[Data records — start]

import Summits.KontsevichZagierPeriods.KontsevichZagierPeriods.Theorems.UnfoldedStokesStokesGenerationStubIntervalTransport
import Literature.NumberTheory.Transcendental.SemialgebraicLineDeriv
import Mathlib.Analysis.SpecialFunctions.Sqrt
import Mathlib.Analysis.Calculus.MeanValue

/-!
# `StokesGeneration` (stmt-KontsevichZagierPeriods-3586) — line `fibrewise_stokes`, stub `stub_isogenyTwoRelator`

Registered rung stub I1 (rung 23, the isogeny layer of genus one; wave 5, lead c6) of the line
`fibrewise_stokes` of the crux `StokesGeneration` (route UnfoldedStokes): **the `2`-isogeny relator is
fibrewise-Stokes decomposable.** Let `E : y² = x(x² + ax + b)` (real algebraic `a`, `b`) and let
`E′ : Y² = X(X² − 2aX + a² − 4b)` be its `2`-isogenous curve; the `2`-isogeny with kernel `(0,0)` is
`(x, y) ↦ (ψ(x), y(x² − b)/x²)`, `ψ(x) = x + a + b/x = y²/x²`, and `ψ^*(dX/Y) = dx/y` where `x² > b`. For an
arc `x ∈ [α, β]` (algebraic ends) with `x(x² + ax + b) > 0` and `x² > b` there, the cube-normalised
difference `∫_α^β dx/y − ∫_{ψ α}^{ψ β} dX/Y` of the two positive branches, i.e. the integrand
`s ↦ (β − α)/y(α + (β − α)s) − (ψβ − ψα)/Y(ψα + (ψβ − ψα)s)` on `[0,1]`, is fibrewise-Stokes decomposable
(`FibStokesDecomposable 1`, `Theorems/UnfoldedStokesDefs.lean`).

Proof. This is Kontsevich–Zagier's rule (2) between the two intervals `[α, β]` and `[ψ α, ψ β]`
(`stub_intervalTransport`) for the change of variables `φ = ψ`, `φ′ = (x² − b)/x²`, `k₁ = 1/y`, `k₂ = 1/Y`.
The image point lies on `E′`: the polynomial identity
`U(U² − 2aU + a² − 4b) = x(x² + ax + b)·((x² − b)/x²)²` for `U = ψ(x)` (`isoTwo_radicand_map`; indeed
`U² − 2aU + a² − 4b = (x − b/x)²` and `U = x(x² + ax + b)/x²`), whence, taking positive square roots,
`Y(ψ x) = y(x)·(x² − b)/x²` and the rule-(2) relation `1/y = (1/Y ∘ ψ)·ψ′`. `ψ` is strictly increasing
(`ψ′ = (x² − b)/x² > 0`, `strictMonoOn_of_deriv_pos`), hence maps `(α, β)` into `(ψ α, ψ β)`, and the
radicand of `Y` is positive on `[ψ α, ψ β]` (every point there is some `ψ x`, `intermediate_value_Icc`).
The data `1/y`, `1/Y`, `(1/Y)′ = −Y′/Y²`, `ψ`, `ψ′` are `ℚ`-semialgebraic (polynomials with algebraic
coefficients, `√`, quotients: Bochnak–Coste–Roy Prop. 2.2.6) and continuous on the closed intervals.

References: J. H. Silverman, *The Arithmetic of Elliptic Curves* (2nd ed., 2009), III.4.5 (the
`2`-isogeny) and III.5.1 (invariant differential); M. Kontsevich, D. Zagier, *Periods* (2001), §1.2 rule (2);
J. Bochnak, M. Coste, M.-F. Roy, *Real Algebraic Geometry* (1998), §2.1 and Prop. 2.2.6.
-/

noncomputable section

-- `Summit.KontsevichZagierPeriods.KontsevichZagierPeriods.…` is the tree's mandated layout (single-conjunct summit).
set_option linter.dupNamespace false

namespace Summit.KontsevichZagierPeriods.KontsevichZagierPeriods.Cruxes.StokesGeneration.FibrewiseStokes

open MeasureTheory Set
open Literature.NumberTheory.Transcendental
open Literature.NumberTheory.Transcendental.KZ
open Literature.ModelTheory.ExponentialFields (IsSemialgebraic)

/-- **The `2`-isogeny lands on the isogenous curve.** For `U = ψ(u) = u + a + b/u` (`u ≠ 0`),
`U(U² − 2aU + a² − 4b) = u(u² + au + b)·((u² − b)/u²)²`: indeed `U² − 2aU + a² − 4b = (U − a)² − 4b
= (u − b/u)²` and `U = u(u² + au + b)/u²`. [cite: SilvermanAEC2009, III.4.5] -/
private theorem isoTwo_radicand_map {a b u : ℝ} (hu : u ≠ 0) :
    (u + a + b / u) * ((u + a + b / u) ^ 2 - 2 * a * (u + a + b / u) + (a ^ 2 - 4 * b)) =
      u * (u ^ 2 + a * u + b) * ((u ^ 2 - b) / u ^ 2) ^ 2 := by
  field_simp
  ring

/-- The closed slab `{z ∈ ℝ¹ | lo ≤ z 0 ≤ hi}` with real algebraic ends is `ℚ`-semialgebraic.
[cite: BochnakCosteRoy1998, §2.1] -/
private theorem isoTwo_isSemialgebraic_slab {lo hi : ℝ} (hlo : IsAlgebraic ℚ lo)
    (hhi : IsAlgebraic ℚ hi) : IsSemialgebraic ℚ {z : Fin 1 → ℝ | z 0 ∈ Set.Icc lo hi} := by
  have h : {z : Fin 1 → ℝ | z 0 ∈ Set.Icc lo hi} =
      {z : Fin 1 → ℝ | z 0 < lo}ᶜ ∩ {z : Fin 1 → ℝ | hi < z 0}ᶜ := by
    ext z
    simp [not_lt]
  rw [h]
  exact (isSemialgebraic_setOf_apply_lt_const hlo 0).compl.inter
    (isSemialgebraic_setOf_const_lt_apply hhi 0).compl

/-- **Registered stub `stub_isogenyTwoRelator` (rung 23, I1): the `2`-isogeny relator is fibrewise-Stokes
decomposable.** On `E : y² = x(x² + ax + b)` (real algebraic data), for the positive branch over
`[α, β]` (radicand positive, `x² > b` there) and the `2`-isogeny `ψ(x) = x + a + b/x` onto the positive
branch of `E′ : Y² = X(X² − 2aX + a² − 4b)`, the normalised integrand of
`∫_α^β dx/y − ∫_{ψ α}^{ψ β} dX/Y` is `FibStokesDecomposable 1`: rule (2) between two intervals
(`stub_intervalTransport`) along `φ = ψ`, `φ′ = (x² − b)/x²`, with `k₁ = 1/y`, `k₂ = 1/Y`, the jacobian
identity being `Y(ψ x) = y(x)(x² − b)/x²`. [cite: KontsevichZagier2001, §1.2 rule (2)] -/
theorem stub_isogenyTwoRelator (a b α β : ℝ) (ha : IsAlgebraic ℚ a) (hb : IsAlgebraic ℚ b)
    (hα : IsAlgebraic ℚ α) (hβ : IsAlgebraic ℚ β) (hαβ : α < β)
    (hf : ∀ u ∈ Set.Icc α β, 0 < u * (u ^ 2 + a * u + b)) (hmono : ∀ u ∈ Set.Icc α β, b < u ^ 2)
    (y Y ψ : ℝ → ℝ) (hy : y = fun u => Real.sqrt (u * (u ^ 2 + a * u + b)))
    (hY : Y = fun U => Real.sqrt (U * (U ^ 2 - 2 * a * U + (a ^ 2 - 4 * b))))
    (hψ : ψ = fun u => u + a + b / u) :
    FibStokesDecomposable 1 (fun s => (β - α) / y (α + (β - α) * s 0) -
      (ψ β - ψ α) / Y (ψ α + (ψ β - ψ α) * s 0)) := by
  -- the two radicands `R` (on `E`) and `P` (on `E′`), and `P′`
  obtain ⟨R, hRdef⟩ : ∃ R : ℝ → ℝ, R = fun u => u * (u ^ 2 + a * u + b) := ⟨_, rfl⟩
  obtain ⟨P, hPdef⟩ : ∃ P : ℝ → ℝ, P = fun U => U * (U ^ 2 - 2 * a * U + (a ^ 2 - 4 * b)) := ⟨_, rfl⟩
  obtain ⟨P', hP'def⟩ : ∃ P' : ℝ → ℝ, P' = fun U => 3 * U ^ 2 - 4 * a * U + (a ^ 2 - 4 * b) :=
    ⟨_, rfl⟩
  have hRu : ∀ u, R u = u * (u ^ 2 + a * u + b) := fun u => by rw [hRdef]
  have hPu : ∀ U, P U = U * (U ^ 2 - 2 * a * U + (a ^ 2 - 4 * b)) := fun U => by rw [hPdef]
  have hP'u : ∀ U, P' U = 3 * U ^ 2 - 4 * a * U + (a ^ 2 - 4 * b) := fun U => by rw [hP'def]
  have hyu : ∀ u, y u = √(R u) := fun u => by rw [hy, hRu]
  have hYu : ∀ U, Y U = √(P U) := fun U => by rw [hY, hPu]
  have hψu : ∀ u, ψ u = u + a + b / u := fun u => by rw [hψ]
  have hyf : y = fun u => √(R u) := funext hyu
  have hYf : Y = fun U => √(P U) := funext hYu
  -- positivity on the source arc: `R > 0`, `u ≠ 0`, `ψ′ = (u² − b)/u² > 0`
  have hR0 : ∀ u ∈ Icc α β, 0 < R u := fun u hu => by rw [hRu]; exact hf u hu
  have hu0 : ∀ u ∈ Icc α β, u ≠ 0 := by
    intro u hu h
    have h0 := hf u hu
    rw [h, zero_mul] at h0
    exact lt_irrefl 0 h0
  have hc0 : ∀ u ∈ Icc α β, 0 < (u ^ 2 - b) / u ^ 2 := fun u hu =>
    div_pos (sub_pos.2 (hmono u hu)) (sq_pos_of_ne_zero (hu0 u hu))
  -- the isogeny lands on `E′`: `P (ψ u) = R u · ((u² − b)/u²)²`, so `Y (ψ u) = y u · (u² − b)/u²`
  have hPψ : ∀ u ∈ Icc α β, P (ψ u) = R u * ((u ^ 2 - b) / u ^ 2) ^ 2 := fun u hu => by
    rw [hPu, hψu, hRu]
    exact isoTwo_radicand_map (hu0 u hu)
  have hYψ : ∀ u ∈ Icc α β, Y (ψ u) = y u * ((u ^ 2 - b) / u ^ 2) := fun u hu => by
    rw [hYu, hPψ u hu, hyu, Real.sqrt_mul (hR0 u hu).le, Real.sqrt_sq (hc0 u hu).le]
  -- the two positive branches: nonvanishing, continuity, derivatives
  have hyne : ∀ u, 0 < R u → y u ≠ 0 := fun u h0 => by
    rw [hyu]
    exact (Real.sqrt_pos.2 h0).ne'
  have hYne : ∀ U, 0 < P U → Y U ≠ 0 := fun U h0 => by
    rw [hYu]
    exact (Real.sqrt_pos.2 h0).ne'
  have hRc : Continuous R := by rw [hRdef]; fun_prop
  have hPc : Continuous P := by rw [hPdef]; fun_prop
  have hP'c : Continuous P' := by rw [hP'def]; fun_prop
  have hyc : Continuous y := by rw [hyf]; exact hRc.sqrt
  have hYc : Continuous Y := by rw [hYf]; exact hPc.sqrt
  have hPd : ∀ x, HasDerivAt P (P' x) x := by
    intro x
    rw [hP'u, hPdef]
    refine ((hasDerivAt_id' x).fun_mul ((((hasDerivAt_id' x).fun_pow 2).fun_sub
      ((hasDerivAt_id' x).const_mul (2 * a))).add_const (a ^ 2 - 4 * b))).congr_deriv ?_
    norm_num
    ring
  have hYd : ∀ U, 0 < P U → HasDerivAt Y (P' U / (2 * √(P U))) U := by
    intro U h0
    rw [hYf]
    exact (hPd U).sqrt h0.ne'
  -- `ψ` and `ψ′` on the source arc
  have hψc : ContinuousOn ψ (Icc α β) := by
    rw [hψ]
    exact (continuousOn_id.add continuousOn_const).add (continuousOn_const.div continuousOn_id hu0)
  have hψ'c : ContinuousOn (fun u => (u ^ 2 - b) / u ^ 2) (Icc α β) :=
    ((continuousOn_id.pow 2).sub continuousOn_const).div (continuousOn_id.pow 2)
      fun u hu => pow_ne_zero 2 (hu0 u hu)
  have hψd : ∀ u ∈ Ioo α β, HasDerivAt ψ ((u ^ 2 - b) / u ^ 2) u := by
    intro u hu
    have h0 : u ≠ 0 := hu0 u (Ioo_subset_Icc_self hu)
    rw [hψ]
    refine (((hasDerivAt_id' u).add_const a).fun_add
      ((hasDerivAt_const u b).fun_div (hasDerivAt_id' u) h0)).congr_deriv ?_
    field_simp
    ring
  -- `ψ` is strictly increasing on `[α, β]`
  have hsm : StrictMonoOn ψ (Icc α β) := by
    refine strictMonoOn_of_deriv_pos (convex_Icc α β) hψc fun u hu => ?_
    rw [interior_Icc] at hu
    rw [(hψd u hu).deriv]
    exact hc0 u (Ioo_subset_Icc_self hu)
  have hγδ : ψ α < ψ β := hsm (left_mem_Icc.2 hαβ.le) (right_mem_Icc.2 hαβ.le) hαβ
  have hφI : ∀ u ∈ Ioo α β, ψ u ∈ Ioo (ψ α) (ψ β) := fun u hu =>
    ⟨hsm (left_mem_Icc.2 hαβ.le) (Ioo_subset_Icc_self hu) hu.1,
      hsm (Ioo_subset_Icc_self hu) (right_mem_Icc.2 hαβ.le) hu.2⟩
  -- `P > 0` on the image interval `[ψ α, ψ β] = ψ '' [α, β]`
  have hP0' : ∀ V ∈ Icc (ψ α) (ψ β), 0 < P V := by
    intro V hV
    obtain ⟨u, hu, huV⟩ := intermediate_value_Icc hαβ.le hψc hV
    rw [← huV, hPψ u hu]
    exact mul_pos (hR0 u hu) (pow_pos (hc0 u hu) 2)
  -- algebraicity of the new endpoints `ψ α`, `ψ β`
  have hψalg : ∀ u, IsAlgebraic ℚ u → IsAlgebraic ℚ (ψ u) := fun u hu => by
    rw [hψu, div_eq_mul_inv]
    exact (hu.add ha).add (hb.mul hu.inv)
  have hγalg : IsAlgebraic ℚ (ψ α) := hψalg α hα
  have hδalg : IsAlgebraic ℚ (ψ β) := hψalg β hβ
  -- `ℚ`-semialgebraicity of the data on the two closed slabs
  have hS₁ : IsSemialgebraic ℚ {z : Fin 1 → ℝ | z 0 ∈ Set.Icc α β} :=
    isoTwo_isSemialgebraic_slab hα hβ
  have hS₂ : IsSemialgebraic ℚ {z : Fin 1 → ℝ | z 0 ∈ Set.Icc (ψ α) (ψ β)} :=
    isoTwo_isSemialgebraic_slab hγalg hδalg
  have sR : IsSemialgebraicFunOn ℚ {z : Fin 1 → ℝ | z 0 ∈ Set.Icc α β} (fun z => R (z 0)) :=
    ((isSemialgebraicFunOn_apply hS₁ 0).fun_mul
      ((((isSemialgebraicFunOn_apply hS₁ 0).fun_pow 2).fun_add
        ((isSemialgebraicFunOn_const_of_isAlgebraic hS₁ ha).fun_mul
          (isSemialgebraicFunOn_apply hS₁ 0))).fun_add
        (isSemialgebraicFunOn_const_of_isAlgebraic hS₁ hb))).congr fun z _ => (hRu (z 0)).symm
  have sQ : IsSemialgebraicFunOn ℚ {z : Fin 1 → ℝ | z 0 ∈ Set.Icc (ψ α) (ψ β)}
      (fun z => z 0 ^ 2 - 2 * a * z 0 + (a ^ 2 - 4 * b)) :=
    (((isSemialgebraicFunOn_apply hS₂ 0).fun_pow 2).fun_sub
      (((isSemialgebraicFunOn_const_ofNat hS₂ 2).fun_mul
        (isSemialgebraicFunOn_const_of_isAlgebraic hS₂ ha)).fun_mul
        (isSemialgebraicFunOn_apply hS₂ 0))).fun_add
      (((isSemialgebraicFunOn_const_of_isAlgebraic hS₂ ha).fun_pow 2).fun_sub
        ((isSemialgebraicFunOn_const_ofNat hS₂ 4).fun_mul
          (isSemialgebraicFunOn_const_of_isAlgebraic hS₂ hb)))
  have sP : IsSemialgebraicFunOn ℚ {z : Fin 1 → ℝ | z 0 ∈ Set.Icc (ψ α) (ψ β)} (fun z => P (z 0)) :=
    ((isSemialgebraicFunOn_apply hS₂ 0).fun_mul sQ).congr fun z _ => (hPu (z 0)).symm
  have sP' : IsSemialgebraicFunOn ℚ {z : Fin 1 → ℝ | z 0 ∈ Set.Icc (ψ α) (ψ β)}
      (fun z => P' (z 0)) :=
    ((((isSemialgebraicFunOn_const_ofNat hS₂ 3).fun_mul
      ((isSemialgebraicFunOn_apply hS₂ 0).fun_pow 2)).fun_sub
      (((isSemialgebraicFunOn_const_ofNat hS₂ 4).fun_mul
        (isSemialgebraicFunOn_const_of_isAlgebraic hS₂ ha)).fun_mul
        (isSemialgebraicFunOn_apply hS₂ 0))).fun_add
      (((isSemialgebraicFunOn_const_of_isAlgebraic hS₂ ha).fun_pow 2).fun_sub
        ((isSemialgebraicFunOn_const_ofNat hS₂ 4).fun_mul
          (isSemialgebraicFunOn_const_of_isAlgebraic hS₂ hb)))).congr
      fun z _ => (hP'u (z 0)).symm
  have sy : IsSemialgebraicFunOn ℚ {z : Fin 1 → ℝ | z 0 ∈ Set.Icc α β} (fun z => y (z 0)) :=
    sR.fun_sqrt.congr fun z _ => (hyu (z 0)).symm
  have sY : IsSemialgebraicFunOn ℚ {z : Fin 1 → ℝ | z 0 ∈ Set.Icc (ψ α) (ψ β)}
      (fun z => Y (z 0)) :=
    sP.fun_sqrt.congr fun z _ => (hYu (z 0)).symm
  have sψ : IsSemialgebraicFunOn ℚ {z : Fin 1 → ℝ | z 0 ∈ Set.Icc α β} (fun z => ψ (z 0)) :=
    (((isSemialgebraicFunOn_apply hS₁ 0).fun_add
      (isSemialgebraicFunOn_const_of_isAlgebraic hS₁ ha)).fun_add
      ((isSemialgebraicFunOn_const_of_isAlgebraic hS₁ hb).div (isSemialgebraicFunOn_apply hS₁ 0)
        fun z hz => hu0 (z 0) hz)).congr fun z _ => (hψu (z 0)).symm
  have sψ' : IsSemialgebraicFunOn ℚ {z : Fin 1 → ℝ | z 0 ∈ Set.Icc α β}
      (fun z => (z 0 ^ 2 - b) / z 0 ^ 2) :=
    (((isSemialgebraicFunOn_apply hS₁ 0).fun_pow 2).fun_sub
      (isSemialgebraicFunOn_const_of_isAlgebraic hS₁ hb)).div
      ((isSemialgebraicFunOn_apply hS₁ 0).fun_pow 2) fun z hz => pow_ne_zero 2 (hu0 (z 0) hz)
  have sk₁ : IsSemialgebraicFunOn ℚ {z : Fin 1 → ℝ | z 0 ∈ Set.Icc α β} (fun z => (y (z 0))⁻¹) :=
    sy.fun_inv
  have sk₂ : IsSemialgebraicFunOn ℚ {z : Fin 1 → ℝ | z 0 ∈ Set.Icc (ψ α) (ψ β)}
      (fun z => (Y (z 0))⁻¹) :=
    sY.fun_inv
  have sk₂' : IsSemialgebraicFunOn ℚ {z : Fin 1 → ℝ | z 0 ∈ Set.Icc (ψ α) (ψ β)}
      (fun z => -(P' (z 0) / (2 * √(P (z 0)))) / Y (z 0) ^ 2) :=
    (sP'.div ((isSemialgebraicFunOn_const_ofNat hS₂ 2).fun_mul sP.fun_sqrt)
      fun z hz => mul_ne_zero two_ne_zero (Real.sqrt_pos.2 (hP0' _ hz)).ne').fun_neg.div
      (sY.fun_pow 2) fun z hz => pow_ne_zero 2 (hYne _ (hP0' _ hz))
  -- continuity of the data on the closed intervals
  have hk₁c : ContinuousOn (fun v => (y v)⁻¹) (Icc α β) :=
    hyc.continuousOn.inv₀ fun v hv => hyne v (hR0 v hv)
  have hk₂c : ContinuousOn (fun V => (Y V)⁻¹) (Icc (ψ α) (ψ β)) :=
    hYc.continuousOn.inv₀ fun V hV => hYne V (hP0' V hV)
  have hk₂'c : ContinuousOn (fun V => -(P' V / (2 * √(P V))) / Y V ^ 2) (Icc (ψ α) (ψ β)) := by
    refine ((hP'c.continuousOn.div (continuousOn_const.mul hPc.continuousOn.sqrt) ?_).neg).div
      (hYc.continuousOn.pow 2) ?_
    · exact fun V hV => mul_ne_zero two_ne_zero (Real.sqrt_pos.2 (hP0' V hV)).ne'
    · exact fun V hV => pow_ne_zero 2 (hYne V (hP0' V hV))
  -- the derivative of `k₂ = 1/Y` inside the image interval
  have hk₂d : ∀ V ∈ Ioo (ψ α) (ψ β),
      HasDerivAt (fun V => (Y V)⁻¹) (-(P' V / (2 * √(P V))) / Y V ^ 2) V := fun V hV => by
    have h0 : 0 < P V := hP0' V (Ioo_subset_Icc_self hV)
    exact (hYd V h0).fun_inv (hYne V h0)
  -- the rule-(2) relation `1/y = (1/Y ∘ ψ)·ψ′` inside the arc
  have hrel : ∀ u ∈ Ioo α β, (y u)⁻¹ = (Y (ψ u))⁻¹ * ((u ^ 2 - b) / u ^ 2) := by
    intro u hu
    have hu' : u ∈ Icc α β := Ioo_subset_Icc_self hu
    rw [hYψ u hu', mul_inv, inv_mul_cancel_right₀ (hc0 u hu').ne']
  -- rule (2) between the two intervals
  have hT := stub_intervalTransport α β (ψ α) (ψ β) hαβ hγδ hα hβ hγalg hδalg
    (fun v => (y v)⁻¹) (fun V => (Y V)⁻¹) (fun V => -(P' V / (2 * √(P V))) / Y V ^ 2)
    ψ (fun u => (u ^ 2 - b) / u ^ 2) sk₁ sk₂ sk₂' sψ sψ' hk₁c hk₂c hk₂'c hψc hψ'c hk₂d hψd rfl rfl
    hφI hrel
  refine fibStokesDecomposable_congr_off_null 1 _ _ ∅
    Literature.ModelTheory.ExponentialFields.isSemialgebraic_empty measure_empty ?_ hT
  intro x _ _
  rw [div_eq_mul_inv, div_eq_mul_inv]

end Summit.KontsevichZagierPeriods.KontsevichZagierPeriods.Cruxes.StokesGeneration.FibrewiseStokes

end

[Data records — finish]

• **Work order**:
Please, starting with the first line of the material above, write out each line exactly and finish on the line that includes "(stmt-KontsevichZagierPeriods-3586) — line".

• **Your solution**:
import Summits.KontsevichZagierPeriods.KontsevichZagierPeriods.Theorems.UnfoldedStokesStokesGenerationStubIntervalTransport
import Literature.NumberTheory.Transcendental.SemialgebraicLineDeriv
import Mathlib.Analysis.SpecialFunctions.Sqrt
import Mathlib.Analysis.Calculus.MeanValue

/-!
# `StokesGeneration` (stmt-KontsevichZagierPeriods-3586) — line `fibrewise_stokes`, stub `stub_isogenyTwoRelator`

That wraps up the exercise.